Kitap, bir şiir ile başlar. Üstelik bu şiir, bir yandan muharririn okura “merhaba” demesi iken bir başka yandan kitap boyunca sürdürülecek imgelerin de vurgulanması manasına gelir. Hayat, yaşama uğraşı, hayatın nasıl biçimlenebileceği yahut nasıl biçimlendirilebileceği, bu noktada öne çıkan temel nokta olur. “Sahip olduğum bu hayat/Sahip olduğum her şeydir/Ve sahip olduğum bu hayat/Senindir…” Bireye ilişkin olan bu hayat hiç kimse tarafından o şahıstan alınamaz. Herkes kendi hayatından sorumludur ve kendi ömrünü dilediği üzere yaşama, biçimlendirme, geliştirme hakkına, hürriyetine, özgünlüğüne sahiptir. Kitaba bir şiir ile yapılan bu güçlü giriş, her şeyden evvel okura cüret vermesi ve hayatın aslında ne derece yalın bir şey olduğunu vurgulamasıyla da değerlidir. (Doğrudan Koray Sıpçıkoğlu tarafından çevrilen bu şiir Leo Marks’a aittir.)

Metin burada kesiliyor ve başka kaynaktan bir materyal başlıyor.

import Mathlib
import HarnessLib

/-!
# Crux `BirComplexStableXYR`, line `fat-gaussian-defect-calculus`: stub T5 `stub_complementDecay`

Registered stub (lead c8, wave 12, skeleton `Cruxes/BirComplexStableXYR/Lines/fat_gaussian_defect_calculus.lean`,
section TEnd), helper (`--supports`) for the crux
`Summit.HubbardSuperconductivity.HubbardSuperconductivity.Theses.BalabanIR.BirComplexStableXYR`:
**quantitative estimates for the dressed rank-one projector and its complement** (chapter T-end of the line:
the effective 1-D chain whose transfer operator `t` on a complex Banach space `E` is a small perturbation of an
operator with a dominant rank-one idempotent `p₀ = φ(·) e`, `φ e = 1`, and a contracting complement).

**Statement.** Generic functional analysis in the normed ring `E →L[ℂ] E` (no project definitions).  With
`‖e‖ ≤ 1`, `‖φ‖ ≤ 1`, `φ e = 1`, `0 ≤ δ ≤ 1/8`, `‖v‖ ≤ δ`, `‖w‖ ≤ δ`, `‖q₀ t q₀‖ ≤ θ` where
`p₀ := φ.smulRight e`, `q₀ := 1 - p₀`, and `x := e + v`, `ψ := φ + w`, `p := (ψ x)⁻¹ • ψ.smulRight x`:
(i) `‖ψ x - 1‖ ≤ 3δ`; (ii) `‖p - p₀‖ ≤ 16δ`; (iii) `‖(1 - p) t (1 - p)‖ ≤ θ + 100 δ (‖t‖ + 1)`;
(iv) `‖((1 - p) t (1 - p))ⁿ‖ ≤ (θ + 100 δ (‖t‖ + 1))ⁿ` for every `n`.

**Proof.** Norm bookkeeping only.  (i) `ψ x - 1 = φ v + w e + w v`, each term bounded through `le_opNorm`.
(ii) `ψ.smulRight x - φ.smulRight e = φ.smulRight v + w.smulRight x` (by `ext`), so its norm is `≤ 3δ`
(`norm_smulRight_apply`); `‖ψ.smulRight x‖ ≤ (1 + δ)² ≤ 2`; from (i), `‖ψ x‖ ≥ 1 - 3δ ≥ 5/8`, hence
`‖(ψ x)⁻¹ - 1‖ ≤ 5δ`; finally `p - p₀ = ((ψ x)⁻¹ - 1) • ψ.smulRight x + (ψ.smulRight x - φ.smulRight e)`.
(iii) with `q := 1 - p`: `‖q₀‖ ≤ 2`, `‖q‖ ≤ 4`, `‖q - q₀‖ ≤ 16δ`, and
`q t q - q₀ t q₀ = (q - q₀) t q + q₀ t (q - q₀)` has norm `≤ 96 δ ‖t‖`.  (iv) `norm_pow_le'` and
`pow_le_pow_left₀` (the case `n = 0` uses `‖1‖ ≤ 1`, `ContinuousLinearMap.norm_id_le`).  Elementary given
Mathlib; no definition and no named fact is introduced; sorry-free. [folklore]
-/

set_option linter.dupNamespace false -- `Summit.<S>.<S>.Theorems…` repeats the summit name (D-0017 layout)

namespace Summit.HubbardSuperconductivity.HubbardSuperconductivity.Theorems.TEnd

open scoped ComplexConjugate

/-- Norm of a rank-one operator `φ.smulRight x` is bounded by the product of bounds on `‖φ‖` and `‖x‖`. -/
theorem hsc_norm_smulRight_le {E : Type} [NormedAddCommGroup E] [NormedSpace ℂ E]
    (φ : E →L[ℂ] ℂ) (x : E) {a b : ℝ} (hφ : ‖φ‖ ≤ a) (hx : ‖x‖ ≤ b) :
    ‖φ.smulRight x‖ ≤ a * b := by
  rw [ContinuousLinearMap.norm_smulRight_apply]
  exact mul_le_mul hφ hx (norm_nonneg _) ((norm_nonneg _).trans hφ)

/-- A scalar within `3δ ≤ 3/8` of `1` has inverse within `5δ` of `1`. -/
theorem hsc_inv_sub_one_le (c : ℂ) {δ : ℝ} (hδ0 : 0 ≤ δ) (hδ : δ ≤ 1 / 8)
    (hc : ‖c - 1‖ ≤ 3 * δ) : ‖c⁻¹ - 1‖ ≤ 5 * δ := by
  have hc_lower : 5 / 8 ≤ ‖c‖ := by
    have h1 : ‖(1 : ℂ)‖ - ‖c - 1‖ ≤ ‖c‖ := by
      have := norm_sub_norm_le (1 : ℂ) (1 - c)
      rw [sub_sub_cancel, norm_sub_rev] at this
      linarith
    rw [norm_one] at h1
    linarith
  have hc_ne : c ≠ 0 := by
    intro h
    rw [h, norm_zero] at hc_lower
    linarith
  have hid : c⁻¹ - 1 = (1 - c) * c⁻¹ := by
    field_simp
  have hprod : ‖c⁻¹ - 1‖ * ‖c‖ = ‖c - 1‖ := by
    rw [← norm_mul, sub_mul, inv_mul_cancel₀ hc_ne, one_mul, norm_sub_rev]
  nlinarith [norm_nonneg (c⁻¹ - 1), mul_le_mul_of_nonneg_left hc_lower (norm_nonneg (c⁻¹ - 1))]

/-- Powers of an operator whose norm is at most `B` have norm at most `Bⁿ` (the case `n = 0` uses
`‖1‖ ≤ 1` in `E →L[ℂ] E`, valid also for the trivial space). -/
theorem hsc_norm_pow_le {E : Type} [NormedAddCommGroup E] [NormedSpace ℂ E]
    (A : E →L[ℂ] E) {B : ℝ} (hA : ‖A‖ ≤ B) (n : ℕ) : ‖A ^ n‖ ≤ B ^ n := by
  cases n with
  | zero =>
    rw [pow_zero, pow_zero]
    exact ContinuousLinearMap.norm_id_le
  | succ k =>
    exact (norm_pow_le' A k.succ_pos).trans (pow_le_pow_left₀ (norm_nonneg _) hA _)

/-- **Stub T5 `stub_complementDecay` (chapter T-end, generic): quantitative estimates for the dressed
rank-one projector `p = (ψ x)⁻¹ • ψ.smulRight x` and the complement block `(1 - p) t (1 - p)`.** -/
theorem stub_complementDecay :
    ∀ (E : Type) [NormedAddCommGroup E] [NormedSpace ℂ E]
      (t : E →L[ℂ] E) (e : E) (φ : E →L[ℂ] ℂ) (v : E) (w : E →L[ℂ] ℂ) (θ δ : ℝ),
      ‖e‖ ≤ 1 → ‖φ‖ ≤ 1 → φ e = 1 → 0 ≤ δ → δ ≤ 1 / 8 → ‖v‖ ≤ δ → ‖w‖ ≤ δ →
      ‖((1 : E →L[ℂ] E) - φ.smulRight e) * t * ((1 : E →L[ℂ] E) - φ.smulRight e)‖ ≤ θ →
        let x : E := e + v
        let ψ : E →L[ℂ] ℂ := φ + w
        let p : E →L[ℂ] E := (ψ x)⁻¹ • ψ.smulRight x
        ‖ψ x - 1‖ ≤ 3 * δ ∧ ‖p - φ.smulRight e‖ ≤ 16 * δ ∧
        ‖((1 : E →L[ℂ] E) - p) * t * ((1 : E →L[ℂ] E) - p)‖ ≤ θ + 100 * δ * (‖t‖ + 1) ∧
        ∀ n : ℕ, ‖(((1 : E →L[ℂ] E) - p) * t * ((1 : E →L[ℂ] E) - p)) ^ n‖ ≤ (θ + 100 * δ * (‖t‖ + 1)) ^ n := by
  intro E _ _ t e φ v w θ δ he hφ hφe hδ0 hδ hv hw hθ x ψ p
  -- norms of the perturbed vector and covector
  have hx : ‖x‖ ≤ 1 + δ := (norm_add_le e v).trans (add_le_add he hv)
  have hψ : ‖ψ‖ ≤ 1 + δ := (norm_add_le φ w).trans (add_le_add hφ hw)
  -- (i) the overlap `ψ x` is close to `1`
  have h_i : ‖ψ x - 1‖ ≤ 3 * δ := by
    have hsplit : ψ x - 1 = φ v + w e + w v := by
      show (φ + w) (e + v) - 1 = _
      simp only [add_apply, map_add, hφe]
      ring
    rw [hsplit]
    have h1 : ‖φ v‖ ≤ δ := by
      refine (φ.le_opNorm v).trans ?_
      calc ‖φ‖ * ‖v‖ ≤ 1 * δ := mul_le_mul hφ hv (norm_nonneg _) zero_le_one
        _ = δ := one_mul δ
    have h2 : ‖w e‖ ≤ δ := by
      refine (w.le_opNorm e).trans ?_
      calc ‖w‖ * ‖e‖ ≤ δ * 1 := mul_le_mul hw he (norm_nonneg _) hδ0
        _ = δ := mul_one δ
    have h3 : ‖w v‖ ≤ δ := by
      refine (w.le_opNorm v).trans ?_
      calc ‖w‖ * ‖v‖ ≤ δ * δ := mul_le_mul hw hv (norm_nonneg _) hδ0
        _ ≤ δ := by nlinarith
    calc ‖φ v + w e + w v‖ ≤ ‖φ v‖ + ‖w e‖ + ‖w v‖ := norm_add₃_le
      _ ≤ δ + δ + δ := by linarith
      _ = 3 * δ := by ring
  -- (ii) the dressed projector is close to `p₀ = φ.smulRight e`
  have hS_sub : ψ.smulRight x - φ.smulRight e = φ.smulRight v + w.smulRight x := by
    ext y
    simp only [sub_apply, add_apply, ContinuousLinearMap.smulRight_apply]
    show (φ y + w y) • (e + v) - φ y • e = φ y • v + w y • (e + v)
    simp only [add_smul, smul_add]
    abel
  have hS_sub_norm : ‖ψ.smulRight x - φ.smulRight e‖ ≤ 3 * δ := by
    rw [hS_sub]
    calc ‖φ.smulRight v + w.smulRight x‖ ≤ ‖φ.smulRight v‖ + ‖w.smulRight x‖ := norm_add_le _ _
      _ ≤ 1 * δ + δ * (1 + δ) :=
          add_le_add (hsc_norm_smulRight_le φ v hφ hv) (hsc_norm_smulRight_le w x hw hx)
      _ ≤ 3 * δ := by nlinarith
  have hS_norm : ‖ψ.smulRight x‖ ≤ 2 :=
    (hsc_norm_smulRight_le ψ x hψ hx).trans (by nlinarith)
  have hinv : ‖(ψ x)⁻¹ - 1‖ ≤ 5 * δ := hsc_inv_sub_one_le (ψ x) hδ0 hδ h_i
  have hp_split : p - φ.smulRight e =
      ((ψ x)⁻¹ - 1) • ψ.smulRight x + (ψ.smulRight x - φ.smulRight e) := by
    show (ψ x)⁻¹ • ψ.smulRight x - φ.smulRight e = _
    rw [sub_smul, one_smul]
    abel
  have h_ii : ‖p - φ.smulRight e‖ ≤ 16 * δ := by
    rw [hp_split]
    calc ‖((ψ x)⁻¹ - 1) • ψ.smulRight x + (ψ.smulRight x - φ.smulRight e)‖
        ≤ ‖((ψ x)⁻¹ - 1) • ψ.smulRight x‖ + ‖ψ.smulRight x - φ.smulRight e‖ := norm_add_le _ _
      _ = ‖(ψ x)⁻¹ - 1‖ * ‖ψ.smulRight x‖ + ‖ψ.smulRight x - φ.smulRight e‖ := by rw [norm_smul]
      _ ≤ 5 * δ * 2 + 3 * δ :=
          add_le_add (mul_le_mul hinv hS_norm (norm_nonneg _) (by linarith)) hS_sub_norm
      _ ≤ 16 * δ := by linarith
  -- (iii) the complement block
  have hone : ‖(1 : E →L[ℂ] E)‖ ≤ 1 := ContinuousLinearMap.norm_id_le
  have hp0 : ‖φ.smulRight e‖ ≤ 1 := (hsc_norm_smulRight_le φ e hφ he).trans (by norm_num)
  have hq0 : ‖(1 : E →L[ℂ] E) - φ.smulRight e‖ ≤ 2 :=
    (norm_sub_le _ _).trans (by linarith)
  have hqq0 : ‖((1 : E →L[ℂ] E) - p) - ((1 : E →L[ℂ] E) - φ.smulRight e)‖ ≤ 16 * δ := by
    rw [sub_sub_sub_cancel_left, norm_sub_rev]
    exact h_ii
  have hq : ‖(1 : E →L[ℂ] E) - p‖ ≤ 4 := by
    have := norm_le_insert' ((1 : E →L[ℂ] E) - p) ((1 : E →L[ℂ] E) - φ.smulRight e)
    have hδ2 : 16 * δ ≤ 2 := by linarith
    linarith
  have hdiff_id : ((1 : E →L[ℂ] E) - p) * t * ((1 : E →L[ℂ] E) - p) -
      ((1 : E →L[ℂ] E) - φ.smulRight e) * t * ((1 : E →L[ℂ] E) - φ.smulRight e) =
      (((1 : E →L[ℂ] E) - p) - ((1 : E →L[ℂ] E) - φ.smulRight e)) * t * ((1 : E →L[ℂ] E) - p) +
      ((1 : E →L[ℂ] E) - φ.smulRight e) * t *
        (((1 : E →L[ℂ] E) - p) - ((1 : E →L[ℂ] E) - φ.smulRight e)) := by
    noncomm_ring
  have hdiff_norm : ‖((1 : E →L[ℂ] E) - p) * t * ((1 : E →L[ℂ] E) - p) -
      ((1 : E →L[ℂ] E) - φ.smulRight e) * t * ((1 : E →L[ℂ] E) - φ.smulRight e)‖ ≤
      100 * δ * (‖t‖ + 1) := by
    rw [hdiff_id]
    have ht0 : 0 ≤ ‖t‖ := norm_nonneg t
    calc _ ≤ ‖(((1 : E →L[ℂ] E) - p) - ((1 : E →L[ℂ] E) - φ.smulRight e)) * t * ((1 : E →L[ℂ] E) - p)‖ +
          ‖((1 : E →L[ℂ] E) - φ.smulRight e) * t *
            (((1 : E →L[ℂ] E) - p) - ((1 : E →L[ℂ] E) - φ.smulRight e))‖ := norm_add_le _ _
      _ ≤ ‖((1 : E →L[ℂ] E) - p) - ((1 : E →L[ℂ] E) - φ.smulRight e)‖ * ‖t‖ * ‖(1 : E →L[ℂ] E) - p‖ +
          ‖(1 : E →L[ℂ] E) - φ.smulRight e‖ * ‖t‖ *
            ‖((1 : E →L[ℂ] E) - p) - ((1 : E →L[ℂ] E) - φ.smulRight e)‖ :=
          add_le_add norm_mul₃_le norm_mul₃_le
      _ ≤ 16 * δ * ‖t‖ * 4 + 2 * ‖t‖ * (16 * δ) := by
          apply add_le_add
          · exact mul_le_mul (mul_le_mul_of_nonneg_right hqq0 ht0) hq (norm_nonneg _)
              (by positivity)
          · exact mul_le_mul (mul_le_mul_of_nonneg_right hq0 ht0) hqq0 (norm_nonneg _)
              (by positivity)
      _ ≤ 100 * δ * (‖t‖ + 1) := by nlinarith
  have h_iii : ‖((1 : E →L[ℂ] E) - p) * t * ((1 : E →L[ℂ] E) - p)‖ ≤ θ + 100 * δ * (‖t‖ + 1) := by
    have := norm_le_insert' (((1 : E →L[ℂ] E) - p) * t * ((1 : E →L[ℂ] E) - p))
      (((1 : E →L[ℂ] E) - φ.smulRight e) * t * ((1 : E →L[ℂ] E) - φ.smulRight e))
    linarith
  -- (iv) powers
  exact ⟨h_i, h_ii, h_iii, fun n => hsc_norm_pow_le _ h_iii n⟩

end Summit.HubbardSuperconductivity.HubbardSuperconductivity.Theorems.TEnd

Koray Sıpçıkoğlı için her şey beyin ve hatırlama gücü ile ilgilidir. Kişi, beyninin bir yerlerinde daima yaşama dair bir inanç taşır. Bu inanç onun geçmişe, şimdiye ve geleceğe bakışını tesirler. Öte taraftan beyin, yaşanan her şeyi bir halde kaydeder. Başımızdan geçen her şey beyinde bir izdüşümü bırakır. Bu, her manada salt bir gerçektir. Gerçekten müellif da şimdi girişte bu mevzuda şu tabirleri kullanır: “İnsanoğlu bildiklerini beyninin bir köşesine kaydeder. Var olduğunu fark eder. Kimi vakit bilgiyi kullanır. Kimi vakit iteler.” Kişinin var olduğu bilgileri, hafızadaki ögeleri tespit etmesi, onları kullanması ve gündeme getirmesi kendisini de hayatını da yine biçimlendirmesi manasına gelir. Münasebetiyle kişi bir yandan da kendisine dönmeli, kendi içinde olup bitenleri anlayarak dünyaya da bu noktada yeni bir pencereden bakmalıdır.
Sıpçıkoğlu için bütün ömür “uyanmak, algılamak, kabullenmek, sahiplenmek ve uygulamak” üzerine heyetidir. Kişi, bu döngü etrafında bütün ömrüne dilediği üzere biçim verebilir. Ona müdahale edebilecek birçok öge olmakla birlikte nihayetinde son kararı insanın bizatihi kendisi verir. Muharrir da bir noktada okur ile kurduğu bağda bu durumu vurgular. Öte taraftan bu kitabın, ‘Hayatın Ritmi’nin ve muharririn emeli ise makul evrelerde şahsa yardımcı olmak, birtakım zorlukların üstesinden gelmektir. Burada müellif, birinci ve son unsura dikkat çeker: Yani “uyanmak” ve “uygulamak”.
İnsan, lakin içerisinde olduğu derin uykudan uyanabilirse birtakım gerçekleri idrak edebilir ve ömrüne da ona nazaran biçim verebilir. Uygulamak ise daha uzun periyodik bir serüvenin arından harekete geçmek manasına gelir. İnsan, tam da bu noktalarda yardıma muhtaçlık duyar. İşte Koray Sıpçıkoğlu’nun altını çizdiği nokta da budur. ‘Hayatın Ritmi’, bilhassa bu iki etapta şahsa güç verir, yol gösterir, onun yanında olur.
Koray Sıpçıkoğlu’nun Potink Kitap tarafından yayımlanan ‘Hayatın Ritmi’ isimli yapıtı beşere üzerinde yürüdüğü uzun yolda yoldaşlık etmek üzere kaleme alınmış bir kitap ve kişinin kendini bulma serüveninde yardımcı bir kaynak olarak kıymetlendirilebilir.